- [EXERCISE GOAL] Which of the lines below hold "ENNReal"? Please return each one.

- [DATA SUPPLIED]
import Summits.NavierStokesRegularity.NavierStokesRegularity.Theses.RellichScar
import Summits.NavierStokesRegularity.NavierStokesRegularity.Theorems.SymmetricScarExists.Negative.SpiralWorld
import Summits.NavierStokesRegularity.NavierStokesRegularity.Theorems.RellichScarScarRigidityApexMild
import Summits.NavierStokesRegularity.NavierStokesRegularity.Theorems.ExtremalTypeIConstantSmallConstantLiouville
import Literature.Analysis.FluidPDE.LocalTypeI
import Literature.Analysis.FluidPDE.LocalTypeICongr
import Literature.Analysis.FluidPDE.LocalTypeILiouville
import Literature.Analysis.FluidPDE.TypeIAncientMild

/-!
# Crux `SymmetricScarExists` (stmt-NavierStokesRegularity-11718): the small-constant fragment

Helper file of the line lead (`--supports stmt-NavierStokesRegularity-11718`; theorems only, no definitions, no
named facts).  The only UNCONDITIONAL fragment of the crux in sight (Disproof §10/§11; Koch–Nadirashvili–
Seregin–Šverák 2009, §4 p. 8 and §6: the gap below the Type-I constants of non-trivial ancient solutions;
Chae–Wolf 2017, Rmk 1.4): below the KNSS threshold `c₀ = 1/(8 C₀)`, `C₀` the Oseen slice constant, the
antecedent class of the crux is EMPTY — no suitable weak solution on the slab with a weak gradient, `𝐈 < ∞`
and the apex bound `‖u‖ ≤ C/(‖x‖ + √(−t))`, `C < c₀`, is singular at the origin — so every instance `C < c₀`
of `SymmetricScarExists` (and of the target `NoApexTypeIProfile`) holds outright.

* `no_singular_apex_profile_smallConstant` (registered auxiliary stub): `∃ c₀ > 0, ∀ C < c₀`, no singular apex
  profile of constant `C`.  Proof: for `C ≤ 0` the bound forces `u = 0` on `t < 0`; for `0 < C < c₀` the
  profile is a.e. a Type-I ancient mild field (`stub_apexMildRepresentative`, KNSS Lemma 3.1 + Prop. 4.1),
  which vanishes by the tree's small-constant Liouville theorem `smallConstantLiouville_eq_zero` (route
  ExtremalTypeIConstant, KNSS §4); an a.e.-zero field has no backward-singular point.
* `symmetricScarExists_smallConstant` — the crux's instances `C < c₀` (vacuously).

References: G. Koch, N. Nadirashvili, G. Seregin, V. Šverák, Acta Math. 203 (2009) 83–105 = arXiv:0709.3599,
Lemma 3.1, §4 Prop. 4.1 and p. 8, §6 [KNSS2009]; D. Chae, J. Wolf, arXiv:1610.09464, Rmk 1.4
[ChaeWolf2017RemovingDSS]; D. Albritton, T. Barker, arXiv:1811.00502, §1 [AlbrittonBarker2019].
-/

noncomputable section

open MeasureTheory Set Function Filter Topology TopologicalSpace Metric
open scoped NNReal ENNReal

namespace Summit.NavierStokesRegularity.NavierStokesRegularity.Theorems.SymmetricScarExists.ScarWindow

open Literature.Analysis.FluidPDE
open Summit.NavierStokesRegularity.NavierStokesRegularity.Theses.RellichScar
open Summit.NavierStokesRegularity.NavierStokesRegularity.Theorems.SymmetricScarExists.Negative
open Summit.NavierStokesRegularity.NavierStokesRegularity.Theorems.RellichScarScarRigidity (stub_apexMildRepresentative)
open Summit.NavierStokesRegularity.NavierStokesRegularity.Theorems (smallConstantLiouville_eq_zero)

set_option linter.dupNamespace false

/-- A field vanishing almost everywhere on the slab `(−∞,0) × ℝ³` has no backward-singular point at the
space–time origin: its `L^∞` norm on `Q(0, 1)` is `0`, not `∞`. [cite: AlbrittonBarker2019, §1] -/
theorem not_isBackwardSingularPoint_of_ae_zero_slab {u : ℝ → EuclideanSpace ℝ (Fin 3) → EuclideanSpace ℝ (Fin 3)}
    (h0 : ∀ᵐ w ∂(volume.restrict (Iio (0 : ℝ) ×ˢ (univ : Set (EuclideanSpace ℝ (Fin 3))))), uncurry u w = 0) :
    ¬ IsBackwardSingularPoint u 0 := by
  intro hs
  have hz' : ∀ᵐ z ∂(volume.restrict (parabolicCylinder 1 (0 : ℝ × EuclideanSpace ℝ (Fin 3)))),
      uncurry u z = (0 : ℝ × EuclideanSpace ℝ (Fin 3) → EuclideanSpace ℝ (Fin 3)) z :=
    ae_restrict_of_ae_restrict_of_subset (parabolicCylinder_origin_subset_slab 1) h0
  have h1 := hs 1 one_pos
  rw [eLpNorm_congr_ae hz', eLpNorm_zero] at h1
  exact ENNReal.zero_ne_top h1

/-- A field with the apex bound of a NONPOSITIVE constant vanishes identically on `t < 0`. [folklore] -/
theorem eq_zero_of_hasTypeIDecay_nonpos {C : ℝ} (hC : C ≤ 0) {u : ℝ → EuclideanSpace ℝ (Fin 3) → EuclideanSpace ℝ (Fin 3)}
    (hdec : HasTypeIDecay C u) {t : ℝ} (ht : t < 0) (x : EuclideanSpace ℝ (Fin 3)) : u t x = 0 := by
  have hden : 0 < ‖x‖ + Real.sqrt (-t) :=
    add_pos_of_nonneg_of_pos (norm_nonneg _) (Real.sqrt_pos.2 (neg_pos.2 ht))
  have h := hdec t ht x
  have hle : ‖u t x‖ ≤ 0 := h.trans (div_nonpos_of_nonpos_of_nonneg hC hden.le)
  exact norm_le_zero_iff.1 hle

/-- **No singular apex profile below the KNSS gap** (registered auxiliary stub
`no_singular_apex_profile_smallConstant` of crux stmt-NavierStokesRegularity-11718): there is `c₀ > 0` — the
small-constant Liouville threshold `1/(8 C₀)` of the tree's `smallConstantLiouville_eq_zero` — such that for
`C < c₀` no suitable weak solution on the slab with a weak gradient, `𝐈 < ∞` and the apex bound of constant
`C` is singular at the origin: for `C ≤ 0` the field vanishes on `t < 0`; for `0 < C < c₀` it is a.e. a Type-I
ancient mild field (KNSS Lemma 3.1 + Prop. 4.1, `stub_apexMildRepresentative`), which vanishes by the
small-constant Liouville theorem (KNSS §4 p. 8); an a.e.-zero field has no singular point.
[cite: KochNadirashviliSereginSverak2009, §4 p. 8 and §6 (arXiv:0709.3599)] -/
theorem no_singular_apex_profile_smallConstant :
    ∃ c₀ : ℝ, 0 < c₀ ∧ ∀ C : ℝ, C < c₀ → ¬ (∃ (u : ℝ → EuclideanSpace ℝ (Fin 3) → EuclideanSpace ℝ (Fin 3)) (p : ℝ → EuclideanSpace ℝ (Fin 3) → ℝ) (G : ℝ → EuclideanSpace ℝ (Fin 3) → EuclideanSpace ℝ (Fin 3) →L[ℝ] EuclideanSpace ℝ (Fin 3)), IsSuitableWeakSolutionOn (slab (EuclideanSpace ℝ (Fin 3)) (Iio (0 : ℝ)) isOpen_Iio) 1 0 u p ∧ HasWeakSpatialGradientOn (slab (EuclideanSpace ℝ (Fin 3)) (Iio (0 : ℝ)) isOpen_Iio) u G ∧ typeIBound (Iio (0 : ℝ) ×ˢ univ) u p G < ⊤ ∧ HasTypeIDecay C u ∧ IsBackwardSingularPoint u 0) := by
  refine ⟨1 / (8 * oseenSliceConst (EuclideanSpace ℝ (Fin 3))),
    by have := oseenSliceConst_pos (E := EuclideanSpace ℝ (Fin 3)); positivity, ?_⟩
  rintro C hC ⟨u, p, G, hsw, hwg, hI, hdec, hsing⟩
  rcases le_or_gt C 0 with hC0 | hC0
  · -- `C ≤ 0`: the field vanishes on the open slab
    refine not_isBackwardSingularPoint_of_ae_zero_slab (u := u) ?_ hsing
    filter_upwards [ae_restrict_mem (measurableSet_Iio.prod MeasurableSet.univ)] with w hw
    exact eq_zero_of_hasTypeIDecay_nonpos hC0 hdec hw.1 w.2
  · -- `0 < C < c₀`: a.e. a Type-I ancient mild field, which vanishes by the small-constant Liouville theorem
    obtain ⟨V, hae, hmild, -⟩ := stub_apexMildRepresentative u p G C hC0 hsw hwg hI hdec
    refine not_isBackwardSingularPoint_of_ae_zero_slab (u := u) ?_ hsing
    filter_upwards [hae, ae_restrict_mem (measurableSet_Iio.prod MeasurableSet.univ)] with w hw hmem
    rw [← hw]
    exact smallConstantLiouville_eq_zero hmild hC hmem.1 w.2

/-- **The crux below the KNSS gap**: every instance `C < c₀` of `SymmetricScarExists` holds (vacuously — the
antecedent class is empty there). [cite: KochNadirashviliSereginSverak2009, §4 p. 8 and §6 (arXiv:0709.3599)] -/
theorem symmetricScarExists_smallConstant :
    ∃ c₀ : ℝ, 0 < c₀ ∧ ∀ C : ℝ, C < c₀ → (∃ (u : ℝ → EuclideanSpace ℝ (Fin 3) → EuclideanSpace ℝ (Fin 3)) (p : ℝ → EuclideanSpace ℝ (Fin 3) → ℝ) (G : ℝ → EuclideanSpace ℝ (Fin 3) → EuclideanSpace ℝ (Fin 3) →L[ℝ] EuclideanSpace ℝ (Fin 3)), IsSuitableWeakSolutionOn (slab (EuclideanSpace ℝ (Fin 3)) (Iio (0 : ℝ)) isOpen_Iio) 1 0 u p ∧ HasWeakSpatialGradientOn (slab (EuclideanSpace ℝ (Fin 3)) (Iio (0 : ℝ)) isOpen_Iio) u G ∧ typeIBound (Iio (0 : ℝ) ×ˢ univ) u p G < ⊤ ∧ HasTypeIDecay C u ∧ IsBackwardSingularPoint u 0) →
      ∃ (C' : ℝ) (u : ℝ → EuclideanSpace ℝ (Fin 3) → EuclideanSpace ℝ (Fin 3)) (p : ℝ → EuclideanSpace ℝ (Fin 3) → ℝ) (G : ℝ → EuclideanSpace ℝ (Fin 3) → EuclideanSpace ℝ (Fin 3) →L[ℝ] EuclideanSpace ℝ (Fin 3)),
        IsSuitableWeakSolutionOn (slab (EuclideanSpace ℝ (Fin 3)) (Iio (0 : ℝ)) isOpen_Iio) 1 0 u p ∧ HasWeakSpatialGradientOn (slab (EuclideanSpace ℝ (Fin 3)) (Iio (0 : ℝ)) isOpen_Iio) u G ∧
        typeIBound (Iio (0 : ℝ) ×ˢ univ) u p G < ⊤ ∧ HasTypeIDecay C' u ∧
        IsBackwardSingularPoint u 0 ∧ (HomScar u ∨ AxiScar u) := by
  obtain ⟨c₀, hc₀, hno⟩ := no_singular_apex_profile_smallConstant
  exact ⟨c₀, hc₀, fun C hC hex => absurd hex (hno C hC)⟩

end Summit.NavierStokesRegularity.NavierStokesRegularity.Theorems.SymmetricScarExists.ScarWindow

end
* * *
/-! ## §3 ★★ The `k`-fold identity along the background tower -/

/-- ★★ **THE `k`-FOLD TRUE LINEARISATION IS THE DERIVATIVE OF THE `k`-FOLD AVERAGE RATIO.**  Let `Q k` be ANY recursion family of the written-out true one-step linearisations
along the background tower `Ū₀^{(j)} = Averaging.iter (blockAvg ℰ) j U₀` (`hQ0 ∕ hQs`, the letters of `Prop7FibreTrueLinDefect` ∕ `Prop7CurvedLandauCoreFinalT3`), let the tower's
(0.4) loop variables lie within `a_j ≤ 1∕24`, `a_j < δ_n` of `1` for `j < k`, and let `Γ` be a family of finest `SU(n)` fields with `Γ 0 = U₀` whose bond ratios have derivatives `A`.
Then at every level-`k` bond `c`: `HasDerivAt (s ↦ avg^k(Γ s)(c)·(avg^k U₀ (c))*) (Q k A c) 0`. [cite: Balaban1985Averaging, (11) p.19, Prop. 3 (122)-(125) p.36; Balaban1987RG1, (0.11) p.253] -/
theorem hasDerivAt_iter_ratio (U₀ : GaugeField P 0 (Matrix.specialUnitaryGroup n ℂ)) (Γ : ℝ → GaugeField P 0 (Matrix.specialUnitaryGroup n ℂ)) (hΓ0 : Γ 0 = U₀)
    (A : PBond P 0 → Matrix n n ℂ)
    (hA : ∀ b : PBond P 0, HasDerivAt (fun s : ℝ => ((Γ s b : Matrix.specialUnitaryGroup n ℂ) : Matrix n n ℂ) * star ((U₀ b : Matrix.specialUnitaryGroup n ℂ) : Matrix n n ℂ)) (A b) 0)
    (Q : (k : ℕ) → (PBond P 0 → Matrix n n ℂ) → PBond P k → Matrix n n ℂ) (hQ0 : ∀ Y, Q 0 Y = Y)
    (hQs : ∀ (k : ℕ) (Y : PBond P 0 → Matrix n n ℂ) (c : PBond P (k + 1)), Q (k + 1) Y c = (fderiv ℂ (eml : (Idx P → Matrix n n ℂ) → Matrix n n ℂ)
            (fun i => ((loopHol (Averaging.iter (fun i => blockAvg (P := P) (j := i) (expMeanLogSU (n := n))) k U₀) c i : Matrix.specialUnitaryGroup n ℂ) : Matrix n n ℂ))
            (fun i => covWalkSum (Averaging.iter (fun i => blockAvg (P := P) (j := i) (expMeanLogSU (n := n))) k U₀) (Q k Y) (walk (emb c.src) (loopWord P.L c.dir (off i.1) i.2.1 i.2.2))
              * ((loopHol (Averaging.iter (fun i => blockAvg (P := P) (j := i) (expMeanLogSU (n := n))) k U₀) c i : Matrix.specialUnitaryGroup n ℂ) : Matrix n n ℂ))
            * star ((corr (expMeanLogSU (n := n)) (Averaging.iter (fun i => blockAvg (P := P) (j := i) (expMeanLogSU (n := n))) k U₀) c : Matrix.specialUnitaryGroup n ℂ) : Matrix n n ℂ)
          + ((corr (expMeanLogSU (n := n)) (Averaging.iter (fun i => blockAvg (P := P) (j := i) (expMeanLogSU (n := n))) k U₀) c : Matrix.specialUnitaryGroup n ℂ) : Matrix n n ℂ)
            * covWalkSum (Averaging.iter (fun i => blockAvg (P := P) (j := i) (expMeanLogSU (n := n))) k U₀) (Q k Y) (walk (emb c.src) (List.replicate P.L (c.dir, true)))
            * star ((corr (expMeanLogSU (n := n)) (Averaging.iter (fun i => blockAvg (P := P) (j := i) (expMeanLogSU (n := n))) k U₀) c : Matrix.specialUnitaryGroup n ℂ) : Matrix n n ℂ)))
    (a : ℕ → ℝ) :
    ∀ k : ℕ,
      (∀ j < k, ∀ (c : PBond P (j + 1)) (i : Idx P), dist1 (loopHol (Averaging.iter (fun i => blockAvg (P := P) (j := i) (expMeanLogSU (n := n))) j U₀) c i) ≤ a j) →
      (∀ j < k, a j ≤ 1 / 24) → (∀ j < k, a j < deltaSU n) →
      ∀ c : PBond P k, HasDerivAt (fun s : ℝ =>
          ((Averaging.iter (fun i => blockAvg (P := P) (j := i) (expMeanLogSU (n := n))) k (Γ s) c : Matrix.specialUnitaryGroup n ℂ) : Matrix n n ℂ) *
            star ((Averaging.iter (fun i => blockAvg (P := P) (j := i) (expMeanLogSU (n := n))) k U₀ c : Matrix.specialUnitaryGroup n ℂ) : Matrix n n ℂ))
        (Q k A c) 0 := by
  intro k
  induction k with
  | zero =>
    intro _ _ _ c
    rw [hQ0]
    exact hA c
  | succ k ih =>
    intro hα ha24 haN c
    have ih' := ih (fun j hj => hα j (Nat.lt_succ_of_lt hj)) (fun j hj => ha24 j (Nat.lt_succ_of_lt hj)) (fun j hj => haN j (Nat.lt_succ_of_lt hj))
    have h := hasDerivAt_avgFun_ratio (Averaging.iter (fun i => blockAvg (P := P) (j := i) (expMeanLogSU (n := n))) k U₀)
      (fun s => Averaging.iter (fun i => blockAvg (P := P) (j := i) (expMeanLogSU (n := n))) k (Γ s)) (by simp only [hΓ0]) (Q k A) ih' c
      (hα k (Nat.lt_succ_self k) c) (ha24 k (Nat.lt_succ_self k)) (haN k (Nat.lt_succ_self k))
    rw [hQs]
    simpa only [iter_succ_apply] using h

- [SOLUTION TO THE PROBLEM]
open scoped NNReal ENNReal
  exact ENNReal.zero_ne_top h1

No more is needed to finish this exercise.